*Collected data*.
——

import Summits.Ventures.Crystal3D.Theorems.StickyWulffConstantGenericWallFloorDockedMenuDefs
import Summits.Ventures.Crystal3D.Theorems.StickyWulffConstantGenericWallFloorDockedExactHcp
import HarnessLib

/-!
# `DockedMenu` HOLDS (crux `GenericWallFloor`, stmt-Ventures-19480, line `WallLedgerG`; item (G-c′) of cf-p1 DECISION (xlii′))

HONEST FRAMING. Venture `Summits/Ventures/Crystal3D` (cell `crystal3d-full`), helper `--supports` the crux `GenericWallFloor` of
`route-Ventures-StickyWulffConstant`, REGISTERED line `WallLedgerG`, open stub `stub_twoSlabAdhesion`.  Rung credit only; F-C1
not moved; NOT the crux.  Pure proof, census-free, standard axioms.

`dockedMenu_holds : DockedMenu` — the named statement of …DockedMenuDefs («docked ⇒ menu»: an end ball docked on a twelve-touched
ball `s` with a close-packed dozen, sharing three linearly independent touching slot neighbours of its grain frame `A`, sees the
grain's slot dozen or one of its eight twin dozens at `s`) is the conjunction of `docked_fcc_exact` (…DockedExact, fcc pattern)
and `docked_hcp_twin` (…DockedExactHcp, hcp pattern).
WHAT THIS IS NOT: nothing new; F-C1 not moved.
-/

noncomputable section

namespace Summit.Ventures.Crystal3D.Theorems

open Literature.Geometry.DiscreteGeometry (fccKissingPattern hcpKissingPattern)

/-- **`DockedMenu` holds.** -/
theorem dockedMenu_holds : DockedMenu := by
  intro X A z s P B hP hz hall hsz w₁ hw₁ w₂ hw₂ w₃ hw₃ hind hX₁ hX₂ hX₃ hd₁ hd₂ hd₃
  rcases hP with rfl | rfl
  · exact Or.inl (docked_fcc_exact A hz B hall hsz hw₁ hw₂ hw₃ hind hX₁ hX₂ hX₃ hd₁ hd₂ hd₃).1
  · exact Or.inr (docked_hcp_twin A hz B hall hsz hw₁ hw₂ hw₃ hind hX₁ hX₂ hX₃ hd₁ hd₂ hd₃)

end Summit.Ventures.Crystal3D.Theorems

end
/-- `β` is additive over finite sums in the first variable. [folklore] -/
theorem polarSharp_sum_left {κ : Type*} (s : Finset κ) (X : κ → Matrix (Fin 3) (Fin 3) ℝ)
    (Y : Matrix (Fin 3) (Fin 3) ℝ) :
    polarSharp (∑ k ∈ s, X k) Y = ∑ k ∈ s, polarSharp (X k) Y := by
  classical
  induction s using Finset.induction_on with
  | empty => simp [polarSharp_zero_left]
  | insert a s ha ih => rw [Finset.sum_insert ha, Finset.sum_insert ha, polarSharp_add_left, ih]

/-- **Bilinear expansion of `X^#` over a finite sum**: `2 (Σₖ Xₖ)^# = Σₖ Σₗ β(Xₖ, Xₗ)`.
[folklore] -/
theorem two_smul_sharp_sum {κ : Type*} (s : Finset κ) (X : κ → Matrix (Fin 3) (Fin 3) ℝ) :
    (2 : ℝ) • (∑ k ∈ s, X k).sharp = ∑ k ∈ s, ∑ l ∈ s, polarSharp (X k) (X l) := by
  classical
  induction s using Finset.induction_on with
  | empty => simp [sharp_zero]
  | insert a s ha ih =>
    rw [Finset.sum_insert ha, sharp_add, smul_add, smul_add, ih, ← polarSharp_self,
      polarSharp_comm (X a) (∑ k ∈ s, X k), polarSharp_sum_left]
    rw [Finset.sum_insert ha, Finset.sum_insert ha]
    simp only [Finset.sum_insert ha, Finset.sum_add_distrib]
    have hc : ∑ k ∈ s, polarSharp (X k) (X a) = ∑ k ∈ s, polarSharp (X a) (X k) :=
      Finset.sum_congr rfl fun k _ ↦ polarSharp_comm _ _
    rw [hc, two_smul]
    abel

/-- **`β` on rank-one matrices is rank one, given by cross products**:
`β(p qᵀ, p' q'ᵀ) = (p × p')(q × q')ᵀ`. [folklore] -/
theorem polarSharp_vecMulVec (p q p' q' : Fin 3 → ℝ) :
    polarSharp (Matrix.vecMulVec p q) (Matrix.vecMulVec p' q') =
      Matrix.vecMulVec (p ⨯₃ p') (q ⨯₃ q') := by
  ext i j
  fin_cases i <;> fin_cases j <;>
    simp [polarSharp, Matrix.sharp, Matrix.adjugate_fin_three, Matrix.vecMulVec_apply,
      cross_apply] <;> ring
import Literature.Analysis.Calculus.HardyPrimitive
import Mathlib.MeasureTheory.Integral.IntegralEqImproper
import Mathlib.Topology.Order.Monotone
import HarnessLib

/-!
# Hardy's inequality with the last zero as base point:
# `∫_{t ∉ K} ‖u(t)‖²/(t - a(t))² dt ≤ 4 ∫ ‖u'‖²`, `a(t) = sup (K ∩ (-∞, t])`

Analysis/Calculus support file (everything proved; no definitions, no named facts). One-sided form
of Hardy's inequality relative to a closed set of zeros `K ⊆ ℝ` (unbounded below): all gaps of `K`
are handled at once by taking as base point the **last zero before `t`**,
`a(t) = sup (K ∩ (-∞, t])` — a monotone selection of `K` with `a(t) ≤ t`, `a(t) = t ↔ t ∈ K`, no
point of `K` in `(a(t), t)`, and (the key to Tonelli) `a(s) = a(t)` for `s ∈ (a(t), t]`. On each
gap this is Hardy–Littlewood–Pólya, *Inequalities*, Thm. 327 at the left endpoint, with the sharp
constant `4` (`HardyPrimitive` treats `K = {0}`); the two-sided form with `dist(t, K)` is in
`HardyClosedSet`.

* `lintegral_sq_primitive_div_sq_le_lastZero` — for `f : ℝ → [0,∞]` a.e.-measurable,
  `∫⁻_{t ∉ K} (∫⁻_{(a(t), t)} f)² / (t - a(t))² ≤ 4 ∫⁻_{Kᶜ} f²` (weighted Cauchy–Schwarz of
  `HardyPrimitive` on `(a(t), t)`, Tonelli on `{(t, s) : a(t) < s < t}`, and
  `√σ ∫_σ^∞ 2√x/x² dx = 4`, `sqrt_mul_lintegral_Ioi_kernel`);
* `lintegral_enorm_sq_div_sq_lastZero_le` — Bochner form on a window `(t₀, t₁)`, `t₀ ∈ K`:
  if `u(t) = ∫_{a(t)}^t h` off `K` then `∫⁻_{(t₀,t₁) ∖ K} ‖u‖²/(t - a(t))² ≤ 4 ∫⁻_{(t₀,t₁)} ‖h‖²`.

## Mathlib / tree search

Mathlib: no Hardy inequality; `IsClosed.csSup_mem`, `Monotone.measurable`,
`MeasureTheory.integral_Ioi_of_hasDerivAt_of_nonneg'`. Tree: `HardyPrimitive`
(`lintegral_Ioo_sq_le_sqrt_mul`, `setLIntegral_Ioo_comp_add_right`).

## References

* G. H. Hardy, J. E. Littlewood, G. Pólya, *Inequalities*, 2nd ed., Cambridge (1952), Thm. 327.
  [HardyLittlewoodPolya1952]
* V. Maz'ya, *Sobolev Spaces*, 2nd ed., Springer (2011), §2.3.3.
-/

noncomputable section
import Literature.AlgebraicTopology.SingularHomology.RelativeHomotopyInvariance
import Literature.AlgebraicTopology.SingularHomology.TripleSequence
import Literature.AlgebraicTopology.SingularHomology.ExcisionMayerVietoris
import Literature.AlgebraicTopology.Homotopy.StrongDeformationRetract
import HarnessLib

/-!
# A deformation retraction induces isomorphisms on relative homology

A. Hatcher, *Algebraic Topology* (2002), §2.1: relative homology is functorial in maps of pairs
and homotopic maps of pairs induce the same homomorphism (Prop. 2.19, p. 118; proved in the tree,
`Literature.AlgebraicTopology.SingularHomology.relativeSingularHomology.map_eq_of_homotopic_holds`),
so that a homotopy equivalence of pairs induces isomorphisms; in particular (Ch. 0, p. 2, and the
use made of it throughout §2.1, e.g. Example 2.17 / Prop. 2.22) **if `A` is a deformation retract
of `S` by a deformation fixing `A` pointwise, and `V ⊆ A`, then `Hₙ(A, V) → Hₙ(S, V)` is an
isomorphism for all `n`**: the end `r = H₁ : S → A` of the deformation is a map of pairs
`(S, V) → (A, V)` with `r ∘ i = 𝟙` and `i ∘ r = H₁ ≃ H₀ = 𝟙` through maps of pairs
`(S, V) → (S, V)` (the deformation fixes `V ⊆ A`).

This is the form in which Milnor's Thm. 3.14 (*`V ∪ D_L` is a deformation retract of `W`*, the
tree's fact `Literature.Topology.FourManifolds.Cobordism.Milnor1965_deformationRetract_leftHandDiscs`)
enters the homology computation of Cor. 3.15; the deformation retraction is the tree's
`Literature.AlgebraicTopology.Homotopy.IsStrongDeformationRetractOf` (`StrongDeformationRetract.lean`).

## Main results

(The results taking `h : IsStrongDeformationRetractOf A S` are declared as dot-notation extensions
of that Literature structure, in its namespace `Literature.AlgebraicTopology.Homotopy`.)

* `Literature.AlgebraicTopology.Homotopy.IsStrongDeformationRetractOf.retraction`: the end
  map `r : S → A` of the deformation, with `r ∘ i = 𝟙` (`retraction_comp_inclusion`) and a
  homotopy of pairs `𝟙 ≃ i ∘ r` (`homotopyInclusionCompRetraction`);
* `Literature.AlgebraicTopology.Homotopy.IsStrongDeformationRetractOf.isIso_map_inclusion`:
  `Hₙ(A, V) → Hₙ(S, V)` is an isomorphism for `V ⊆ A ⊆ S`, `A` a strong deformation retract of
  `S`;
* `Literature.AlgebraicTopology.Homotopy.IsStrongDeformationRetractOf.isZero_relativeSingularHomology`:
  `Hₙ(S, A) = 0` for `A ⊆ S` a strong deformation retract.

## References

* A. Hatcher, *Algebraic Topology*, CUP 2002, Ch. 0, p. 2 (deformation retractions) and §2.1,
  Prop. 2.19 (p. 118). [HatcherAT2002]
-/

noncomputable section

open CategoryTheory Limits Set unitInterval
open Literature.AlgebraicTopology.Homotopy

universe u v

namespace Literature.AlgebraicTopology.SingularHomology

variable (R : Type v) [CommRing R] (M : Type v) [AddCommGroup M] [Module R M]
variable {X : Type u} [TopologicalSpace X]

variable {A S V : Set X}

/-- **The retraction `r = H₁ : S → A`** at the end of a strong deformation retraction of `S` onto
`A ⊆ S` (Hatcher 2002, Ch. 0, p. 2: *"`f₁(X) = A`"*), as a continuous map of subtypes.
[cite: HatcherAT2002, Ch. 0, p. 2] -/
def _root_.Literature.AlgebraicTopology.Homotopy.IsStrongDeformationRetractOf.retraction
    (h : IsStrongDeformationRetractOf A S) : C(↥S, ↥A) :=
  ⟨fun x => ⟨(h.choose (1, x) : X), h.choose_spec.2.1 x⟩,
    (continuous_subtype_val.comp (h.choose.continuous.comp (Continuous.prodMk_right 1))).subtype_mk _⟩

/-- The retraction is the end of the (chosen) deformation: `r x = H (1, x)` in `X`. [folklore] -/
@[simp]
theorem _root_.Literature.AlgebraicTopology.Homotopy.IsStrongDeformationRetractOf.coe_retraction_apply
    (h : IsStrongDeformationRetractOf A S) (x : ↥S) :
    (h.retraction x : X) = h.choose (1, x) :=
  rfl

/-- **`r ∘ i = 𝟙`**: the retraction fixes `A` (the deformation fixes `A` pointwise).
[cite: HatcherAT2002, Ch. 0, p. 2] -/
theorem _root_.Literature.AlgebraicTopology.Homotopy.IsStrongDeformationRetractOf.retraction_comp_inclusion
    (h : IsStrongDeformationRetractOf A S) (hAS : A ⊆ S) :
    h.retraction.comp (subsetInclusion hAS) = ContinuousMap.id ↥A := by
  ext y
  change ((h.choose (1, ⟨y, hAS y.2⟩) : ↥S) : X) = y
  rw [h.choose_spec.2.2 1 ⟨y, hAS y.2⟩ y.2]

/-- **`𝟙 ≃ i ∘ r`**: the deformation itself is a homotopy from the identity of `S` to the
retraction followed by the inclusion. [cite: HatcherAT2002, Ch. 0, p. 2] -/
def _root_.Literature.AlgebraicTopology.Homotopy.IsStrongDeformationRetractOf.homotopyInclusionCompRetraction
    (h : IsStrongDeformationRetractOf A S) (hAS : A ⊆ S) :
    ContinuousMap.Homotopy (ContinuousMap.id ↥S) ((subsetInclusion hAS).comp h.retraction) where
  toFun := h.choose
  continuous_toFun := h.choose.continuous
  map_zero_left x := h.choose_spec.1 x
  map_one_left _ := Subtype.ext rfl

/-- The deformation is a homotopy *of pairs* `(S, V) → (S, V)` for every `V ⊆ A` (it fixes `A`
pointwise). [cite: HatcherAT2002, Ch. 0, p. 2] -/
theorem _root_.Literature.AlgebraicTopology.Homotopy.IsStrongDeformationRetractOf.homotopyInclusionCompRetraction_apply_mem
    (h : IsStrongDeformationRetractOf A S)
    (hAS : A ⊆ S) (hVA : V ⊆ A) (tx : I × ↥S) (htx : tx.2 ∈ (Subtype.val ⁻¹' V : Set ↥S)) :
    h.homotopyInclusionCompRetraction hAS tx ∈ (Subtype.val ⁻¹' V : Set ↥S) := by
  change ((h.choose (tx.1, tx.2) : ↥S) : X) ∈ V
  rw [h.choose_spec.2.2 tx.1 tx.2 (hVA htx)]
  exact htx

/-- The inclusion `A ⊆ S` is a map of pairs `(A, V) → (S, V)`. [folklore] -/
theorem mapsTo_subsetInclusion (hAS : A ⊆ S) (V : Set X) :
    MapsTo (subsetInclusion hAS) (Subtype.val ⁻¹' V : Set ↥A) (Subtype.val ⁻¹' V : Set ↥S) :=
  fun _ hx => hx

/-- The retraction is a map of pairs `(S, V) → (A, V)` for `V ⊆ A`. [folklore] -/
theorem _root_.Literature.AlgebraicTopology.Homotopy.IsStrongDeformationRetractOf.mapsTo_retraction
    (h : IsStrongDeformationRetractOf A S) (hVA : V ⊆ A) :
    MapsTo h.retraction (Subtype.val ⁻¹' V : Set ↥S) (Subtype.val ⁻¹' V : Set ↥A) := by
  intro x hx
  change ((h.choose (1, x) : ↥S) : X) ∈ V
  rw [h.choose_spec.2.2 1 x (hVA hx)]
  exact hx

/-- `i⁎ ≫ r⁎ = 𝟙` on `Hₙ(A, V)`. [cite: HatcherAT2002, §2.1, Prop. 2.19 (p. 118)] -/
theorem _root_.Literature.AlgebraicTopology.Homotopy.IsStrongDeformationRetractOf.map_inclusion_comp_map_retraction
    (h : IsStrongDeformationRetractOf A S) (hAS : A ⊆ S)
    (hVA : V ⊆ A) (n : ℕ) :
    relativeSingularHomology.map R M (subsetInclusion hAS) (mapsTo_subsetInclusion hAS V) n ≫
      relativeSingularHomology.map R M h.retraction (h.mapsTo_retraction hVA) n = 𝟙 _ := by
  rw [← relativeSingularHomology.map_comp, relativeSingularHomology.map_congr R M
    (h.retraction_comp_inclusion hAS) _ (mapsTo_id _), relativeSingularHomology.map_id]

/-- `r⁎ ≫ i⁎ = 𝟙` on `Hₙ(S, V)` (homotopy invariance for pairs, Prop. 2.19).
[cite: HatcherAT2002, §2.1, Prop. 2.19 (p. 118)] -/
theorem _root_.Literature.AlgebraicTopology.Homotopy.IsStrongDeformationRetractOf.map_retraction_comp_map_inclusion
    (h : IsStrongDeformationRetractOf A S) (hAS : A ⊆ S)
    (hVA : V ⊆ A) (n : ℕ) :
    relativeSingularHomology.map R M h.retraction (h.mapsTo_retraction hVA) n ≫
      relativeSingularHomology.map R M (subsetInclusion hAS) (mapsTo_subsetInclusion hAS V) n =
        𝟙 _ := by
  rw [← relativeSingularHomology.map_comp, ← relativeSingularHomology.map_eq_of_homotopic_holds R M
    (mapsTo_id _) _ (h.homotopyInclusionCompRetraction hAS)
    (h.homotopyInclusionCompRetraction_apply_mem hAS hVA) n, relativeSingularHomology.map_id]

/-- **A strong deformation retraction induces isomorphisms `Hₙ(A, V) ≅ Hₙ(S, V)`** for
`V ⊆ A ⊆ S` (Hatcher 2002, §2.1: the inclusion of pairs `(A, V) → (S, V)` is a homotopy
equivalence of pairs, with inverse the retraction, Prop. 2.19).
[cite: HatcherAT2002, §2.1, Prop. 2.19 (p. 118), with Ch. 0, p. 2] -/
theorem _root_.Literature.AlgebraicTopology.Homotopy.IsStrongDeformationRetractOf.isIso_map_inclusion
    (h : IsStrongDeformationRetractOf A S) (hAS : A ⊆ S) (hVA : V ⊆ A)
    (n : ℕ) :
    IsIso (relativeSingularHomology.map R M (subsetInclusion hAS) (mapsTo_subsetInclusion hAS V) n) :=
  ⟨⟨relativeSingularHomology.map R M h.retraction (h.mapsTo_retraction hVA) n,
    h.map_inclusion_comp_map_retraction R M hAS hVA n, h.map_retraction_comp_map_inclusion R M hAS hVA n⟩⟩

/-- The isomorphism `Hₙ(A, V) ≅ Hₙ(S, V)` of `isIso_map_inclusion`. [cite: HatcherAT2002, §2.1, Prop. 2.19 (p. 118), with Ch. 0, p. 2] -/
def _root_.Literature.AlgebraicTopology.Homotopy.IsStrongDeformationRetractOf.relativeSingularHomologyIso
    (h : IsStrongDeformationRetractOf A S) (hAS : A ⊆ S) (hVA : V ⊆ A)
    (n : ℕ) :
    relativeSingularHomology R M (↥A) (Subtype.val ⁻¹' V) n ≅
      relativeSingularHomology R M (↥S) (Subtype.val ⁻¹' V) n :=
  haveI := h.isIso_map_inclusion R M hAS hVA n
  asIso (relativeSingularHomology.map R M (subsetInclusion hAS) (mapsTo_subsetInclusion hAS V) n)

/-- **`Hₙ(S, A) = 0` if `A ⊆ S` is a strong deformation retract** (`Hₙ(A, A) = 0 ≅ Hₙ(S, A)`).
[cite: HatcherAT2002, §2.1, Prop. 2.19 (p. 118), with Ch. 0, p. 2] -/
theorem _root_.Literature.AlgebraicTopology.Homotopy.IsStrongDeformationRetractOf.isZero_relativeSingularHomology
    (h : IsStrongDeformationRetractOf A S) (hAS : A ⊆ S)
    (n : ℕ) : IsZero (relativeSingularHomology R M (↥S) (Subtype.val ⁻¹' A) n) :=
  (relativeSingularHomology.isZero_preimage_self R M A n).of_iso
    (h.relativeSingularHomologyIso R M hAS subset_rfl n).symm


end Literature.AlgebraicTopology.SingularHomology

——

*Problem details*.
Each line carrying the string "Theorems" should be copied out from the entries.

*Output below*.
import Summits.Ventures.Crystal3D.Theorems.StickyWulffConstantGenericWallFloorDockedMenuDefs
import Summits.Ventures.Crystal3D.Theorems.StickyWulffConstantGenericWallFloorDockedExactHcp
namespace Summit.Ventures.Crystal3D.Theorems
end Summit.Ventures.Crystal3D.Theorems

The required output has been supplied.